This repo contains my Independent Study (CIS099) research project, which I completed under the supervision of Professor Mitch Marcus. The goal of the project was to estimate the meanings of morphemes detected by the Penn unsupervised morphology system. The final product is quite effective given the limitations of the input data.
align.py creates a csv representing an estimated alignment of segments (morphemes) and features (meanings).
usage: align.py [-h] [--normalize_by_column]
[--frequency_threshold FREQUENCY_THRESHOLD]
feature_file segment_file output_file
positional arguments:
feature_file The unimorph feature csv
segment_file The segmenter text file
output_file The csv file to write
optional arguments:
--normalize_by_column
Normalize by columns. The default behavior is to
normalize by row.
--frequency_threshold FREQUENCY_THRESHOLD
Remove all segments with frequency below threshold.
The default behavior is to remove root segments.
The output csv is a matrix with each row corresponding to a segment and each feature column corresponding to the likelihood that segment corresponds to that feature. For examples, open the files in the demo/ folder of the repo.
Under the default mode, roots are removed from the segment list before the data is analyzed. A segment is considered a root if it occurs the fewest number of times within a word. In other words, if the word A-B-C maps to segments A, B, and C, and A occurs the fewest number of times over the entire dataset, then A will be removed.

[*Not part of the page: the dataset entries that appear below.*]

/-
Copyright (c) 2026 the pub-hodgecm-mathlib formalisation cell (harness21).  Prover seat hodgecm-mathlib-K2E3-p24 (g2), HCML Track B «K2-LIT» ∕ h413 (`stmt-HodgeConjecture-24833`),
line «SC′-IRR-lev» (leaf (S-C′-irr) `sig_K2E3GL3TwoBlockInducedIrreducible`; lead K2E3-p24, dealer D82), brick JM-A part 3 (`r_B(i_Q σ') = 0`).  2026-09-04.
-/
import Summits.HodgeConjecture.HodgeConjecture.Theorems.K2E3GL3CuspidalBlockJacquetSame   -- JM-A part 2 (this seat): `f(1) = 0 ⇒ [f]_Q = 0`, `exists_toFun_one_eq`; brings K0, part 1
import HarnessLib

/-!
# K2_E3 road (h413), line «SC′-IRR-lev», brick JM-A part 3 — the BOREL Jacquet module of `Ind_{P₍₂,₁₎}^{GL₃} σ'` vanishes when `W = W(X₁₀) = W(X₀₁)`

Cell `pub/hodgecm-mathlib` (D-0151), Track B, seat K2E3-p24 (g2) = LEAD of line «SC′-IRR-lev».  `--supports stmt-HodgeConjecture-24833 --as helper`; THEOREMS ONLY
(no definition ∕ instance ∕ notation ∕ named fact ∕ `sorry`); never imports `Cruxes/…/Lines`.  COUNT-NEUTRAL.

THE MATHEMATICS ([BernsteinZelevinsky1977, §1.8–1.9, 2.12]; [Casselman1995, §6.3]).  `P = P₍₂,₁₎ ≤ GL₃(F)`, `U_Q` its radical, `B = P_{id}` the Borel with radical
`U₃ = upperUnitriangular ⊇ U_Q`, `σ'` a smooth representation of `P` on `W`, `I = Ind_P^{GL₃} σ'`.  By transitivity of Jacquet functors `r_B(I) = r_{B ∩ M}(r_Q(I))`, and
JM-A part 2 gives `r_Q(I) ≅ W` via `f ↦ f(1)` (`I(U_Q) = {f : f(1) = 0}` when `W = W(X₁₀)`); the radical of `B ∩ M` is the UPPER root group `X₀₁` of the `GL₂` block, so if also
`W = W(X₀₁)` then `r_B(I) = W ∕ W(X₀₁) = 0`.  Element-wise, with no transitivity theorem: `I(U_Q) ≤ I(U₃)` (`ker_restrictUnipotentGL_twoOne_le_id`), and for `f ∈ I` with
`f(1) = Σ_j (σ'(x₀₁ a_j) w_j - w_j)` pick sections `g_j` with `g_j(1) = w_j` (★ part 2 `exists_toFun_one_eq`); then `x₀₁(a_j)·g_j - g_j ∈ I(U₃)` has value
`σ'(x₀₁ a_j) w_j - w_j` at `1`, so `f - Σ_j (x₀₁(a_j)·g_j - g_j)` vanishes at `1`, lies in `I(U_Q) ≤ I(U₃)` (★ part 2 `mk_eq_zero_of_toFun_one_eq_zero`), and `f ∈ I(U₃)`:
**`ker_restrictUnipotentGL_id_eq_top`**, **`subsingleton_coinvariants_restrictUnipotentGL_id`** (`r_B(I) = 0`).  For `σ' = (σ ∘ proj) ⊗ δ^{1∕2}` with `σ` irreducible
supercuspidal both span hypotheses are ★ BLK (K2E3-p21, `mem_span_twist_transvection_{one_zero,zero_one}_sub`): `ρ × χ` has no Borel Jacquet module.

HONEST LABEL: HC_CM is proved only modulo the 7 printed citations (2 remaining named inputs: hLiu418 = stmt-HodgeConjecture-24832, h413 = stmt-HodgeConjecture-24833)
until rung 0 closes; count-neutral helper.

## Mathlib ∕ tree search
Tree (★, by name): `mem_unipotentRadicalGL_iff_apply`, `upperUnitriangular` (`= unipotentRadicalGL R id`), `transvectionUnit_mem_upperUnitriangular`, JM-A part 2
`mk_eq_zero_of_toFun_one_eq_zero`, `exists_toFun_one_eq`, K0 `monotone_twoOne`, `transvectionUnit_zero_one_mem_standardParabolicGL`.  Mathlib: `Representation.Coinvariants.{ker,
mk_eq_zero, sub_mem_ker}`, `Submodule.span_induction`, `Subgroup.mem_map`.  Dedup: `rg "CuspidalBlockJacquetBorel|ker_restrictUnipotentGL_id_eq_top"` — none.

## References
* [BernsteinZelevinsky1977] I. N. Bernstein, A. V. Zelevinsky, *Induced representations of reductive 𝔭-adic groups I*, Ann. Sci. ÉNS 10 (1977), §1.8–1.9, 2.12, Thm. 5.2.
* [Casselman1995] W. Casselman, *Introduction to the theory of admissible representations of 𝔭-adic reductive groups* (1995), §6.3.
-/

set_option autoImplicit false
set_option linter.dupNamespace false

noncomputable section

open Matrix

namespace Summit.HodgeConjecture.HodgeConjecture.Cruxes.H413.K2E3GL3CuspidalBlockJacquetBorel

open Literature.NumberTheory.Automorphic K2E3GL3MaximalParabolicRelabel K2E3GL3CuspidalBlockJacquetSame

variable {F : Type*} [Field F] [ValuativeRel F] [TopologicalSpace F] [IsNonarchimedeanLocalField F]

/-! ## §1  `U_Q ≤ U₃` and `I(U_Q) ≤ I(U₃)` -/

section Inclusion

omit [ValuativeRel F] [TopologicalSpace F] [IsNonarchimedeanLocalField F] in
/-- `U_Q ≤ U₃`: the unipotent radical of `P₍₂,₁₎` consists of upper unitriangular matrices (the labelling `![0,0,1]` is monotone). [cite: BernsteinZelevinsky1977, §2.1] -/
theorem unipotentRadicalGL_twoOne_le_upperUnitriangular :
    unipotentRadicalGL F (![0, 0, 1] : Fin 3 → Fin 2) ≤ upperUnitriangular (Fin 3) F := by
  intro g hg
  rw [mem_unipotentRadicalGL_iff_apply] at hg
  rw [upperUnitriangular, mem_unipotentRadicalGL_iff_apply]
  exact fun i j hij => hg i j (monotone_twoOne hij)

omit [ValuativeRel F] [TopologicalSpace F] [IsNonarchimedeanLocalField F] in
/-- **`I(U_Q) ≤ I(U₃)` for any representation `π` of `GL₃(F)`**: the `U_Q`-coinvariant kernel lies in the `U₃`-coinvariant kernel (each generator `π(u) v - v`,
`u ∈ U_Q ≤ U₃`, is a generator of the latter). [cite: BernsteinZelevinsky1977, §1.8] -/
theorem ker_restrictUnipotentGL_twoOne_le_id {V : Type*} [AddCommGroup V] [Module ℂ V] (π : Representation ℂ (GL (Fin 3) F) V) :
    Representation.Coinvariants.ker (Representation.restrictUnipotentGL F (![0, 0, 1] : Fin 3 → Fin 2) π) ≤
      Representation.Coinvariants.ker (Representation.restrictUnipotentGL F (id : Fin 3 → Fin 3) π) := by
  rw [Representation.Coinvariants.ker, Submodule.span_le]
  rintro _ ⟨⟨u, v⟩, rfl⟩
  have hu : ((u : ↥(standardParabolicGL F (![0, 0, 1] : Fin 3 → Fin 2))) : GL (Fin 3) F) ∈ unipotentRadicalGL F (id : Fin 3 → Fin 3) :=
    unipotentRadicalGL_twoOne_le_upperUnitriangular (Subgroup.mem_map.2 ⟨u, u.2, rfl⟩)
  obtain ⟨u', hu', hu'eq⟩ := Subgroup.mem_map.1 hu
  have key : Representation.restrictUnipotentGL F (![0, 0, 1] : Fin 3 → Fin 2) π u v - v =
      Representation.restrictUnipotentGL F (id : Fin 3 → Fin 3) π ⟨u', hu'⟩ v - v := by
    change π ((u : ↥(standardParabolicGL F (![0, 0, 1] : Fin 3 → Fin 2))) : GL (Fin 3) F) v - v =
      π ((u' : ↥(standardParabolicGL F (id : Fin 3 → Fin 3))) : GL (Fin 3) F) v - v
    rw [← hu'eq]
    rfl
  change Representation.restrictUnipotentGL F (![0, 0, 1] : Fin 3 → Fin 2) π u v - v ∈
    (Representation.Coinvariants.ker (Representation.restrictUnipotentGL F (id : Fin 3 → Fin 3) π) : Set V)
  rw [SetLike.mem_coe, key]
  exact Representation.Coinvariants.sub_mem_ker _ _

omit [ValuativeRel F] [TopologicalSpace F] [IsNonarchimedeanLocalField F] in
/-- `π(x₀₁(a)) g - g ∈ I(U₃)` (`x₀₁(a) ∈ U₃`). [cite: BernsteinZelevinsky1977, §1.8] -/
theorem apply_transvectionUnit_zero_one_sub_mem_ker {V : Type*} [AddCommGroup V] [Module ℂ V] (π : Representation ℂ (GL (Fin 3) F) V) (a : F) (g : V) :
    π (transvectionUnit 0 1 (by decide) a) g - g ∈ Representation.Coinvariants.ker (Representation.restrictUnipotentGL F (id : Fin 3 → Fin 3) π) := by
  have hu : (transvectionUnit 0 1 (by decide) a : GL (Fin 3) F) ∈ unipotentRadicalGL F (id : Fin 3 → Fin 3) :=
    transvectionUnit_mem_upperUnitriangular (show (0 : Fin 3) < 1 by decide) a
  obtain ⟨u', hu', hu'eq⟩ := Subgroup.mem_map.1 hu
  have key : π (transvectionUnit 0 1 (by decide) a) g - g = Representation.restrictUnipotentGL F (id : Fin 3 → Fin 3) π ⟨u', hu'⟩ g - g := by
    change _ = π ((u' : ↥(standardParabolicGL F (id : Fin 3 → Fin 3))) : GL (Fin 3) F) g - g
    rw [← hu'eq]
    rfl
  rw [key]
  exact Representation.Coinvariants.sub_mem_ker _ _

end Inclusion

/-! ## §2  `r_B(Ind_P σ') = 0` -/

section Borel

variable {W : Type*} [AddCommGroup W] [Module ℂ W] (σ' : Representation ℂ ↥(standardParabolicGL F (![0, 0, 1] : Fin 3 → Fin 2)) W)

/-- **`I(U₃) = I` FOR `I = Ind_{P₍₂,₁₎}^{GL₃} σ'`** when `σ'` is smooth with `W = W(X₁₀)` (hW, JM-A) and `W = W(X₀₁)` (hW₀₁): every `f ∈ I` lies in the `U₃`-coinvariant
kernel.  Induction along the span hW₀₁ of the value `f(1)`: for `f(1) = σ'(x₀₁ a) v - v` and a section `g` with `g(1) = v`, `h = x₀₁(a)·g - g ∈ I(U₃)` has `h(1) = f(1)`,
so `f - h ∈ I(U_Q) ≤ I(U₃)`. [cite: BernsteinZelevinsky1977, 2.12] [cite: Casselman1995, §6.3] -/
theorem ker_restrictUnipotentGL_id_eq_top (hσ' : σ'.IsSmooth)
    (hW : ∀ w : W, w ∈ Submodule.span ℂ {x : W | ∃ (y : F) (v : W),
      x = σ' ⟨transvectionUnit 1 0 (by decide) y, transvectionUnit_one_zero_mem_standardParabolicGL y⟩ v - v})
    (hW₀₁ : ∀ w : W, w ∈ Submodule.span ℂ {x : W | ∃ (a : F) (v : W),
      x = σ' ⟨transvectionUnit 0 1 (by decide) a, transvectionUnit_zero_one_mem_standardParabolicGL a⟩ v - v}) :
    Representation.Coinvariants.ker (Representation.restrictUnipotentGL F (id : Fin 3 → Fin 3)
      (Representation.smoothIndRep (standardParabolicGL F (![0, 0, 1] : Fin 3 → Fin 2)) σ')) = ⊤ := by
  -- evaluation at `1` as a linear map
  let ev : Representation.SmoothInd (standardParabolicGL F (![0, 0, 1] : Fin 3 → Fin 2)) σ' →ₗ[ℂ] W :=
    { toFun := fun g => g.toFun 1
      map_add' := fun g g' => by rw [Representation.SmoothInd.toFun_add]; rfl
      map_smul' := fun a g => by rw [Representation.SmoothInd.toFun_smul]; rfl }
  have hev : ∀ g, ev g = g.toFun 1 := fun _ => rfl
  -- `I(U_Q) ≤ I(U₃)` and `f(1) = 0 ⇒ f ∈ I(U₃)`
  have hQ : ∀ f : Representation.SmoothInd (standardParabolicGL F (![0, 0, 1] : Fin 3 → Fin 2)) σ', ev f = 0 →
      f ∈ Representation.Coinvariants.ker (Representation.restrictUnipotentGL F (id : Fin 3 → Fin 3)
        (Representation.smoothIndRep (standardParabolicGL F (![0, 0, 1] : Fin 3 → Fin 2)) σ')) := fun f hf =>
    ker_restrictUnipotentGL_twoOne_le_id _ ((Representation.Coinvariants.mk_eq_zero _).1 (mk_eq_zero_of_toFun_one_eq_zero σ' hσ' hW f hf))
  -- the claim, by induction on `f(1)` along the span hW₀₁
  suffices key : ∀ w : W, w ∈ Submodule.span ℂ {x : W | ∃ (a : F) (v : W),
      x = σ' ⟨transvectionUnit 0 1 (by decide) a, transvectionUnit_zero_one_mem_standardParabolicGL a⟩ v - v} →
      ∀ f : Representation.SmoothInd (standardParabolicGL F (![0, 0, 1] : Fin 3 → Fin 2)) σ', ev f = w →
        f ∈ Representation.Coinvariants.ker (Representation.restrictUnipotentGL F (id : Fin 3 → Fin 3)
          (Representation.smoothIndRep (standardParabolicGL F (![0, 0, 1] : Fin 3 → Fin 2)) σ')) by
    exact eq_top_iff.2 fun f _ => key (ev f) (hW₀₁ _) f rfl
  intro w hw
  induction hw using Submodule.span_induction with
  | mem x hx =>
    obtain ⟨a, v, rfl⟩ := hx
    intro f hf
    obtain ⟨g, hg⟩ := exists_toFun_one_eq σ' hσ' v
    set h := Representation.smoothIndRep (standardParabolicGL F (![0, 0, 1] : Fin 3 → Fin 2)) σ' (transvectionUnit 0 1 (by decide) a) g - g with hh
    have hhker := apply_transvectionUnit_zero_one_sub_mem_ker (Representation.smoothIndRep (standardParabolicGL F (![0, 0, 1] : Fin 3 → Fin 2)) σ') a g
    have hmul : g.toFun (transvectionUnit 0 1 (by decide) a) =
        σ' ⟨transvectionUnit 0 1 (by decide) a, transvectionUnit_zero_one_mem_standardParabolicGL a⟩ (g.toFun 1) := by
      simpa only [mul_one] using Representation.SmoothInd.toFun_subgroup_mul g
        ⟨transvectionUnit 0 1 (by decide) a, transvectionUnit_zero_one_mem_standardParabolicGL a⟩ 1
    have hh1 : ev h = σ' ⟨transvectionUnit 0 1 (by decide) a, transvectionUnit_zero_one_mem_standardParabolicGL a⟩ v - v := by
      rw [hh, map_sub, hev, hev, Representation.toFun_smoothIndRep_apply, one_mul, hmul, hg]
    have hfh : f - h ∈ Representation.Coinvariants.ker (Representation.restrictUnipotentGL F (id : Fin 3 → Fin 3)
        (Representation.smoothIndRep (standardParabolicGL F (![0, 0, 1] : Fin 3 → Fin 2)) σ')) :=
      hQ _ (by rw [map_sub, hf, hh1, sub_self])
    have : f = (f - h) + h := by abel
    rw [this]
    exact Submodule.add_mem _ hfh (hh ▸ hhker)
  | zero => exact fun f hf => hQ f hf
  | add x x' _ _ hx hx' =>
    intro f hf
    obtain ⟨g, hg⟩ := exists_toFun_one_eq σ' hσ' x
    have hgker := hx g hg
    have hfg : f - g ∈ _ := hx' (f - g) (by rw [map_sub, hf, hev, hg, add_sub_cancel_left])
    have : f = (f - g) + g := by abel
    rw [this]
    exact Submodule.add_mem _ hfg hgker
  | smul a x _ hx =>
    intro f hf
    obtain ⟨g, hg⟩ := exists_toFun_one_eq σ' hσ' x
    have hgker := Submodule.smul_mem _ a (hx g hg)
    have hfg : f - a • g ∈ _ := hQ (f - a • g) (by rw [map_sub, map_smul, hf, hev, hg, sub_self])
    have : f = (f - a • g) + a • g := by abel
    rw [this]
    exact Submodule.add_mem _ hfg hgker

/-- **JM-A part 3, HEAD: THE BOREL JACQUET MODULE OF `Ind_{P₍₂,₁₎}^{GL₃} σ'` VANISHES** (`σ'` smooth, `W = W(X₁₀) = W(X₀₁)`): the `U₃`-coinvariants
`(restrictUnipotentGL F id I).Coinvariants` are a subsingleton.  For `σ' = (σ ∘ proj) ⊗ δ^{1∕2}` with `σ ≅ ρ ⊠ χ` irreducible supercuspidal (both letters ★ BLK):
`r_B(ρ × χ) = 0` — a supercuspidally induced representation of `GL₃` off `GL₂ × GL₁` has no Borel exponents. [cite: BernsteinZelevinsky1977, 2.12] [cite: Casselman1995, §6.3] -/
theorem subsingleton_coinvariants_restrictUnipotentGL_id (hσ' : σ'.IsSmooth)
    (hW : ∀ w : W, w ∈ Submodule.span ℂ {x : W | ∃ (y : F) (v : W),
      x = σ' ⟨transvectionUnit 1 0 (by decide) y, transvectionUnit_one_zero_mem_standardParabolicGL y⟩ v - v})
    (hW₀₁ : ∀ w : W, w ∈ Submodule.span ℂ {x : W | ∃ (a : F) (v : W),
      x = σ' ⟨transvectionUnit 0 1 (by decide) a, transvectionUnit_zero_one_mem_standardParabolicGL a⟩ v - v}) :
    Subsingleton (Representation.restrictUnipotentGL F (id : Fin 3 → Fin 3)
      (Representation.smoothIndRep (standardParabolicGL F (![0, 0, 1] : Fin 3 → Fin 2)) σ')).Coinvariants := by
  refine ⟨fun x y => ?_⟩
  obtain ⟨f, rfl⟩ := Representation.Coinvariants.mk_surjective _ x
  obtain ⟨g, rfl⟩ := Representation.Coinvariants.mk_surjective _ y
  rw [Representation.Coinvariants.mk_eq_iff, ker_restrictUnipotentGL_id_eq_top σ' hσ' hW hW₀₁]
  trivial

end Borel

end Summit.HodgeConjecture.HodgeConjecture.Cruxes.H413.K2E3GL3CuspidalBlockJacquetBorel

end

Alternatively, a minimum frequency threshold can be specified so that all segments which occur less than the frequency are removed from the segment list before the data is analyzed.
For a segment s and a feature f, output[s][f] is first set to the number of times s occurs with f. Following, output[s][f] is divided by the total number of words that s occurs in, so output[s][f] is the fraction of words with s which corresponds to f. Alternatively, if the --normalize_by_column flag is given, columns are divided by their sums so that they sum to 1.
There are two queries which can be answered using this utility.
- For a segment, what does it mean? (What features does the segment correspond to?)
- For a feature, what segments are most likely to correspond to it?
Take a look at the demo csv, the result of running align.py with default options and then filtering the output down to segments which occur at least 100 times (since the data is much noiser for low-occurence segments).
Query (1) is easily answered using any segment row. For example, take a look at the row for “s”. The top features for “s” are “Number: PL” (0.89) and “Part of Speech: N” (.89).
Query (2) is also easily answered using any feature column. For example, the top segments for the “Number: PL” column are “ers” (1), “rs” (.99), “es” (.96), and “s” (.89).
Ideally, the alignment utility would detect and merge allomorphs (e.g. “s” and “es” would be collapsed into one morpheme). I experiment with this idea and had some positive results.
If two morphemes are allomorphs, then they should never occur in the same location in a word. For example, since “s” and “es” are allomorphs, it’s highly unlikely that there would be a word “pianoes” given that there is a word “pianos.” This can be framed as a pointwise mutual information (PMI) problem. PMI is the amount of information obtained about one event through another event. It is log(p(x, y)/(p(x)p(y)). In this case, p(x) is the probability that x occurs in a word, p(y) is the probability that y occurs in a word, and p(x, y) is the probability that x and y are in the same position in a word (in other words, if , e.g. pianoes - {es} = pianos - {s}).